(Saved entries)
import Literature.NumberTheory.Automorphic.BianchiOrdinaryClassicality
import Literature.NumberTheory.Automorphic.HidaTowerDiamondContinuity
import HarnessLib

/-!
# Towards Hida's control theorem for a dominant ordinary point: the diamond character of a
# continuous dominant point is EXACTLY algebraic near the identity

Topic `NumberTheory/Automorphic`; namespace `Literature.NumberTheory.Automorphic`, grouping
sub-namespace `BigHeckeGLn.TameLevel` (dot notation on the predicate `HasDominantDiamondWeight` of
`BianchiOrdinaryClassicality`).  Proof file (theorems only: no definition, no named fact, no
instance) under the named fact `Literature.NumberTheory.Automorphic.hidaControl_dominantOrdinaryPoint`
(`BianchiOrdinaryClassicality`, unproved: Hida's control theorem in consequence form for `GL₂` over
an imaginary quadratic field): it proves the FIRST STEP of the printed proof in the tree's
vocabulary.  (The sibling `BianchiOrdinaryClassicalityProofs` serves the other named fact of that
file, `bianchi_interiorEigenclass_isCuspidal`.)

In Hida's proof of the control theorem ([Hida1994AIF, §1 p. 1293 and §3, Thm. 3.2]) a `ℚ̄_p`-point
`x` of the (nearly) ordinary big Hecke algebra `h^{n.ord}(S)` is first restricted to the torus
`G = T(𝒪_{F,p})/Ē` (through the diamond operators), giving a continuous character `κ_x`, and the
theorem is applied at the ARITHMETIC character `κ_x`: "We call a character `κ` of the compact group
`G_S` arithmetic if its restriction to an open neighborhood of the identity coincides with an
element of `X(G_S)`" (loc. cit., p. 1293); `P_κ = ker(κ : 𝒪[[G]] → ℚ̄_p)` is then the prime at
which `h^{n.ord}(S)/P_κ h^{n.ord}(S) → h_κ^{n.ord}(S₀(p^α); 𝒪)` has finite kernel and cokernel
(Thm. 3.2).  The tree's hypothesis `TameLevel.HasDominantDiamondWeight 𝒰 x k` only records the
algebraic character `diag(t₀, t₁) ↦ N(t₁)^{2−k}` UP TO `N`-TH POWERS on the (dense) global
`p`-units; this file proves that for a CONTINUOUS point this already forces EXACT agreement on a
neighbourhood of the identity:

* `TameLevel.HasDominantDiamondWeight.exists_forall_eq`: for `𝒰` maximal above `p`, `x` continuous
  and `HasDominantDiamondWeight 𝒰 x k`, there is `c` such that for every global `u ∈ 𝓞 F` with
  `u ≡ 1 (mod p^c)` (and its local unit images `û_v`, `v ∣ p`)
  `∏_{v ∣ p} x(⟨diag(1, û_v)⟩_v) = N_{F/ℚ}(u)^{2−k}` and `∏_{v ∣ p} x(⟨diag(û_v, 1)⟩_v) = 1` — i.e.
  `κ_x` IS the arithmetic character of parallel weight `k` (`n(κ) = k − 2`, `v(κ) = 0`) with
  nebentype of conductor dividing `p^c`, the input of [Hida1994AIF, Thm. 3.2] /
  [KhareThorne2017, Cor. 6.15 (℘_𝛌)].

Ingredients (all proved here or in the tree): the diamond operator of a unit `≡ 1 (mod ϖ_v^B)` is
the identity on every `H^i(X_{U(r)}, ℤ/p^s)` with `r ≤ B`, so `x(⟨r_B⟩_v) → 1` for a continuous `x`
(`tendsto_apply_ordDiamond`, file `HidaTowerDiamondContinuity`); `N_{F/ℚ}(1 + p^c w) ≡ 1 (mod p^c)`
(`dvd_norm_one_add_smul_sub_one`: the left-multiplication matrix is `≡ 1`, determinants commute with
reduction); hence both sides tend to `1` `p`-adically along `u → 1`, their ratio is an `N`-th root
of unity tending to `1`, and the `N`-th roots of unity form a finite, hence discrete, set
(`eventually_eq_one_of_pow_eq_one`).

## References

* H. Hida, *p-adic ordinary Hecke algebras for GL(2)*, Ann. Inst. Fourier 44 (1994), §1 p. 1293
  (arithmetic characters `A(G_S)`), Thm. 3.2 (held; read 2026-08-16). [Hida1994AIF]
* C. Khare, J. A. Thorne, *Potential automorphy and the Leopoldt conjecture*, Amer. J. Math. 139
  (2017), §6.4 Cor. 6.15, §6.5 Lemma 6.17 (arXiv:1409.7007, held; read 2026-08-16).
  [KhareThorne2017]
-/

noncomputable section

open scoped NumberField
open IsDedekindDomain Filter Topology

namespace Literature.NumberTheory.Automorphic

/-! ### Two elementary lemmas -/

/-- **A net of `N`-th roots of unity converging to `1` is eventually equal to `1`**: the `N`-th
roots of unity in a domain form a finite set, closed in a `T₁` topology, so `1` has a neighbourhood
containing no other `N`-th root of unity. [folklore] -/
theorem eventually_eq_one_of_pow_eq_one {K : Type*} [CommRing K] [IsDomain K] [TopologicalSpace K]
    [T1Space K] {ι : Type*} {l : Filter ι} {f : ι → K} {N : ℕ} (hN : 0 < N)
    (hf : ∀ i, f i ^ N = 1) (h : Tendsto f l (𝓝 1)) : ∀ᶠ i in l, f i = 1 := by
  classical
  set S : Set K := ((Polynomial.nthRoots N (1 : K)).toFinset : Set K) \ {1} with hS
  have hSfin : S.Finite := (Finset.finite_toSet _).sdiff
  have hopen : IsOpen Sᶜ := hSfin.isClosed.isOpen_compl
  have h1 : (1 : K) ∈ Sᶜ := fun h1 => h1.2 rfl
  filter_upwards [h (hopen.mem_nhds h1)] with i hi
  by_contra hne
  refine hi ⟨?_, hne⟩
  rw [Finset.mem_coe, Multiset.mem_toFinset, Polynomial.mem_nthRoots hN]
  exact hf i

/-- **`N_{S/R}(1 + r w) ≡ 1 (mod r)`** for a finite free algebra `S/R`: the left-multiplication
matrix of `1 + r w` reduces to `1` modulo `r`, and the determinant commutes with reduction.
[folklore] -/
theorem dvd_norm_one_add_smul_sub_one {R S : Type*} [CommRing R] [CommRing S] [Algebra R S]
    [Module.Free R S] [Module.Finite R S] (r : R) (w : S) :
    r ∣ Algebra.norm R (1 + r • w) - 1 := by
  classical
  let b := Module.Free.chooseBasis R S
  rw [Algebra.norm_eq_matrix_det b, map_add, map_one, map_smul, ← Ideal.mem_span_singleton,
    ← Ideal.Quotient.eq_zero_iff_mem, map_sub, map_one, RingHom.map_det, sub_eq_zero]
  have hmat : (Ideal.Quotient.mk (Ideal.span {r})).mapMatrix
      (1 + r • Algebra.leftMulMatrix b w) = 1 := by
    ext i j
    have hr : Ideal.Quotient.mk (Ideal.span {r}) r = 0 :=
      Ideal.Quotient.eq_zero_iff_mem.2 (Ideal.mem_span_singleton_self r)
    simp [Matrix.one_apply, hr]
  rw [hmat, Matrix.det_one]

/-! ### The diamond character of a continuous dominant point -/

namespace BigHeckeGLn.TameLevel

variable {F : Type} [Field F] [NumberField F] {p : ℕ} [Fact p.Prime] {𝒰 : TameLevel 2 F p}
  {x : OrdinaryHeckeAlgebraGLn 𝒰 →+* PadicAlgCl p} {k : ℕ}

omit [Fact p.Prime] in
/-- For `u ∈ 𝓞 F` with `p^c ∣ u - 1` and a place `v ∋ p`, the image of `u` in `F_v` is within
`exp(-c)` of `1`. [folklore] -/
theorem valued_algebraMap_sub_one_le {u : 𝓞 F} {c : ℕ} (hu : (p : 𝓞 F) ^ c ∣ u - 1)
    {v : HeightOneSpectrum (𝓞 F)} (hv : (p : 𝓞 F) ∈ v.asIdeal) :
    Valued.v (algebraMap F (v.adicCompletion F) (u : F) - 1) ≤ WithZero.exp (-(c : ℤ)) := by
  have hmem : u - 1 ∈ v.asIdeal ^ c := by
    obtain ⟨w, hw⟩ := hu
    rw [hw]
    exact Ideal.mul_mem_right _ _ (Ideal.pow_mem_pow hv c)
  have h1 : ((u : F)) - 1 = ((u - 1 : 𝓞 F) : F) := by push_cast; ring
  rw [← map_one (algebraMap F (v.adicCompletion F)), ← map_sub, h1,
    NumberField.RingOfIntegers.coe_eq_algebraMap]
  change Valued.v ((algebraMap (𝓞 F) F (u - 1) : v.adicCompletion F)) ≤ _
  rw [HeightOneSpectrum.valuedAdicCompletion_eq_valuation', HeightOneSpectrum.valuation_of_algebraMap]
  exact (v.intValuation_le_pow_iff_mem _ c).2 hmem

/-- **The diamond character of a continuous dominant point is exactly algebraic near `1`**
(first step of the control theorem: `κ_x` is ARITHMETIC of parallel weight `k`).  For `𝒰` maximal
above `p`, a continuous `x : 𝕋^{S,ord}(𝒰) → ℚ̄_p` and `HasDominantDiamondWeight 𝒰 x k`, there is
`c` such that for all `u ∈ 𝓞 F` with `u ≡ 1 (mod p^c)` and local unit images `û_v` (`v ∣ p`):
`∏_{v ∣ p} x(⟨diag(1, û_v)⟩_v) = N_{F/ℚ}(u)^{2-k}` and `∏_{v ∣ p} x(⟨diag(û_v, 1)⟩_v) = 1`.
Proof: along any sequence `u_c ≡ 1 (mod p^c)` both products and `N(u_c)^{2-k}` tend to `1`
(`tendsto_apply_ordDiamond`; `N(u_c) ≡ 1 (mod p^c)`), the ratios are `N`-th roots of unity, hence
eventually `1` (`eventually_eq_one_of_pow_eq_one`).
[cite: Hida1994AIF, §1 p. 1293 (arithmetic characters) and Thm. 3.2]
[cite: KhareThorne2017, §6.4 Cor. 6.15] -/
theorem HasDominantDiamondWeight.exists_forall_eq (h𝒰 : 𝒰.IsMaximalAbove) (hx : Continuous x)
    (h : 𝒰.HasDominantDiamondWeight x k) :
    ∃ c : ℕ, ∀ (u : 𝓞 F)
      (û : ∀ v : HeightOneSpectrum (𝓞 F), (p : 𝓞 F) ∈ v.asIdeal → (v.adicCompletionIntegers F)ˣ),
      (∀ (v : HeightOneSpectrum (𝓞 F)) (hv : (p : 𝓞 F) ∈ v.asIdeal),
          ((û v hv : v.adicCompletionIntegers F) : v.adicCompletion F) =
            algebraMap F (v.adicCompletion F) (u : F)) →
      (p : 𝓞 F) ^ c ∣ u - 1 →
      (∏ᶠ v : {v : HeightOneSpectrum (𝓞 F) // (p : 𝓞 F) ∈ v.asIdeal},
          x (𝒰.ordDiamond v.2 (Pi.mulSingle (1 : Fin 2) (û v.1 v.2)))) =
        ((Algebra.norm ℤ u : ℤ) : PadicAlgCl p) ^ (2 - (k : ℤ)) ∧
      (∏ᶠ v : {v : HeightOneSpectrum (𝓞 F) // (p : 𝓞 F) ∈ v.asIdeal},
          x (𝒰.ordDiamond v.2 (Pi.mulSingle (0 : Fin 2) (û v.1 v.2)))) = 1 := by
  classical
  obtain ⟨N, hN, hNu⟩ := h
  by_contra hcon
  push Not at hcon
  choose u û hcompat hdiv hfail using hcon
  -- notation for the three quantities along the sequence `c ↦ (u c, û c)`
  haveI : Fintype {v : HeightOneSpectrum (𝓞 F) // (p : 𝓞 F) ∈ v.asIdeal} :=
    (finite_setOf_natCast_mem_asIdeal F p).fintype
  set A : ℕ → PadicAlgCl p := fun c =>
    ∏ᶠ v : {v : HeightOneSpectrum (𝓞 F) // (p : 𝓞 F) ∈ v.asIdeal},
      x (𝒰.ordDiamond v.2 (Pi.mulSingle (1 : Fin 2) (û c v.1 v.2))) with hA
  set B : ℕ → PadicAlgCl p := fun c =>
    ((Algebra.norm ℤ (u c) : ℤ) : PadicAlgCl p) ^ (2 - (k : ℤ)) with hB
  set C : ℕ → PadicAlgCl p := fun c =>
    ∏ᶠ v : {v : HeightOneSpectrum (𝓞 F) // (p : 𝓞 F) ∈ v.asIdeal},
      x (𝒰.ordDiamond v.2 (Pi.mulSingle (0 : Fin 2) (û c v.1 v.2))) with hC
  have hpow : ∀ c, A c ^ N = B c ^ N ∧ C c ^ N = 1 := fun c => hNu (u c) (û c) (hcompat c)
  -- (1) every diamond factor tends to `1`
  have hval : ∀ (c : ℕ) (v : HeightOneSpectrum (𝓞 F)) (hv : (p : 𝓞 F) ∈ v.asIdeal),
      Valued.v (((û c v hv : v.adicCompletionIntegers F) : v.adicCompletion F) - 1) ≤
        WithZero.exp (-(c : ℤ)) := fun c v hv => by
    rw [hcompat c v hv]
    exact valued_algebraMap_sub_one_le (hdiv c) hv
  have hfactor : ∀ (i : Fin 2) (v : {v : HeightOneSpectrum (𝓞 F) // (p : 𝓞 F) ∈ v.asIdeal}),
      Tendsto (fun c => x (𝒰.ordDiamond v.2 (Pi.mulSingle i (û c v.1 v.2)))) atTop (𝓝 1) := by
    intro i v
    refine tendsto_apply_ordDiamond x hx h𝒰 v.2 (fun c => Pi.mulSingle i (û c v.1 v.2)) fun c j => ?_
    by_cases hj : j = i
    · subst hj
      rw [Pi.mulSingle_eq_same]
      exact hval c v.1 v.2
    · rw [Pi.mulSingle_eq_of_ne hj, Units.val_one, OneMemClass.coe_one, sub_self, Valuation.map_zero]
      exact zero_le
  have hprod : ∀ i : Fin 2, Tendsto (fun c =>
      ∏ᶠ v : {v : HeightOneSpectrum (𝓞 F) // (p : 𝓞 F) ∈ v.asIdeal},
        x (𝒰.ordDiamond v.2 (Pi.mulSingle i (û c v.1 v.2)))) atTop (𝓝 1) := by
    intro i
    simp_rw [finprod_eq_prod_of_fintype]
    have h := tendsto_finsetProd (Finset.univ : Finset {v : HeightOneSpectrum (𝓞 F) //
      (p : 𝓞 F) ∈ v.asIdeal}) fun v _ => hfactor i v
    rwa [Finset.prod_const_one] at h
  have hAt : Tendsto A atTop (𝓝 1) := hprod 1
  have hCt : Tendsto C atTop (𝓝 1) := hprod 0
  -- (2) `N(u_c)^{2-k} → 1`
  have hnorm : ∀ c, ((p : ℤ) ^ c) ∣ Algebra.norm ℤ (u c) - 1 := fun c => by
    obtain ⟨w, hw⟩ := hdiv c
    have hu : u c = 1 + ((p : ℤ) ^ c) • w := by
      rw [zsmul_eq_mul, Int.cast_pow, Int.cast_natCast, ← hw]; ring
    rw [hu]
    exact dvd_norm_one_add_smul_sub_one _ _
  have hB₀ : Tendsto (fun c => ((Algebra.norm ℤ (u c) : ℤ) : PadicAlgCl p)) atTop (𝓝 1) := by
    refine tendsto_iff_norm_sub_tendsto_zero.2 (squeeze_zero (fun _ => norm_nonneg _) (fun c => ?_)
      (tendsto_pow_atTop_nhds_zero_of_lt_one (inv_nonneg.2 (Nat.cast_nonneg p))
        (inv_lt_one_of_one_lt₀ (by exact_mod_cast (Fact.out : p.Prime).one_lt))))
    have hcast : ((Algebra.norm ℤ (u c) : ℤ) : PadicAlgCl p) - 1 =
        (((Algebra.norm ℤ (u c) - 1 : ℤ) : ℚ_[p]) : PadicAlgCl p) := by
      push_cast
      rfl
    rw [hcast, PadicAlgCl.norm_extends, inv_pow, ← zpow_natCast, ← zpow_neg]
    exact (Padic.norm_int_le_pow_iff_dvd _ c).2 (hnorm c)
  have hBt : Tendsto B atTop (𝓝 1) := by
    have h := hB₀.zpow₀ (2 - (k : ℤ)) (Or.inl one_ne_zero)
    rwa [one_zpow] at h
  -- (3) `A c ≠ 0` (a product of images of units), so `A c / B c` is an `N`-th root of unity `→ 1`
  have hAne : ∀ c, A c ≠ 0 := fun c => by
    simp only [hA, finprod_eq_prod_of_fintype]
    refine Finset.prod_ne_zero_iff.2 fun v _ => IsUnit.ne_zero ?_
    rw [← ordDiamondHom_apply 𝒰 h𝒰 v.2]
    exact (Group.isUnit _).map _ |>.map x
  have hBne : ∀ c, B c ≠ 0 := fun c hc => by
    have h := (hpow c).1
    rw [hc, zero_pow hN.ne'] at h
    exact pow_ne_zero N (hAne c) h
  have hDt : Tendsto (fun c => A c / B c) atTop (𝓝 1) := by
    have h := hAt.div hBt one_ne_zero
    rwa [div_one] at h
  have hDpow : ∀ c, (A c / B c) ^ N = 1 := fun c => by
    rw [div_pow, (hpow c).1, div_self (pow_ne_zero N (hBne c))]
  have hAB : ∀ᶠ c in atTop, A c = B c := by
    filter_upwards [eventually_eq_one_of_pow_eq_one hN hDpow hDt] with c hc
    rwa [div_eq_one_iff_eq (hBne c)] at hc
  have hC1 : ∀ᶠ c in atTop, C c = 1 :=
    eventually_eq_one_of_pow_eq_one hN (fun c => (hpow c).2) hCt
  obtain ⟨c, hc₁, hc₂⟩ := (hAB.and hC1).exists
  exact hfail c hc₁ hc₂

end BigHeckeGLn.TameLevel

end Literature.NumberTheory.Automorphic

_ABOUT THIS EXERCISE_
Copy out each line of the data that includes the string "refine".

_ANSWER_
  refine hi ⟨?_, hne⟩
    refine tendsto_apply_ordDiamond x hx h𝒰 v.2 (fun c => Pi.mulSingle i (û c v.1 v.2)) fun c j => ?_
    refine tendsto_iff_norm_sub_tendsto_zero.2 (squeeze_zero (fun _ => norm_nonneg _) (fun c => ?_)
    refine Finset.prod_ne_zero_iff.2 fun v _ => IsUnit.ne_zero ?_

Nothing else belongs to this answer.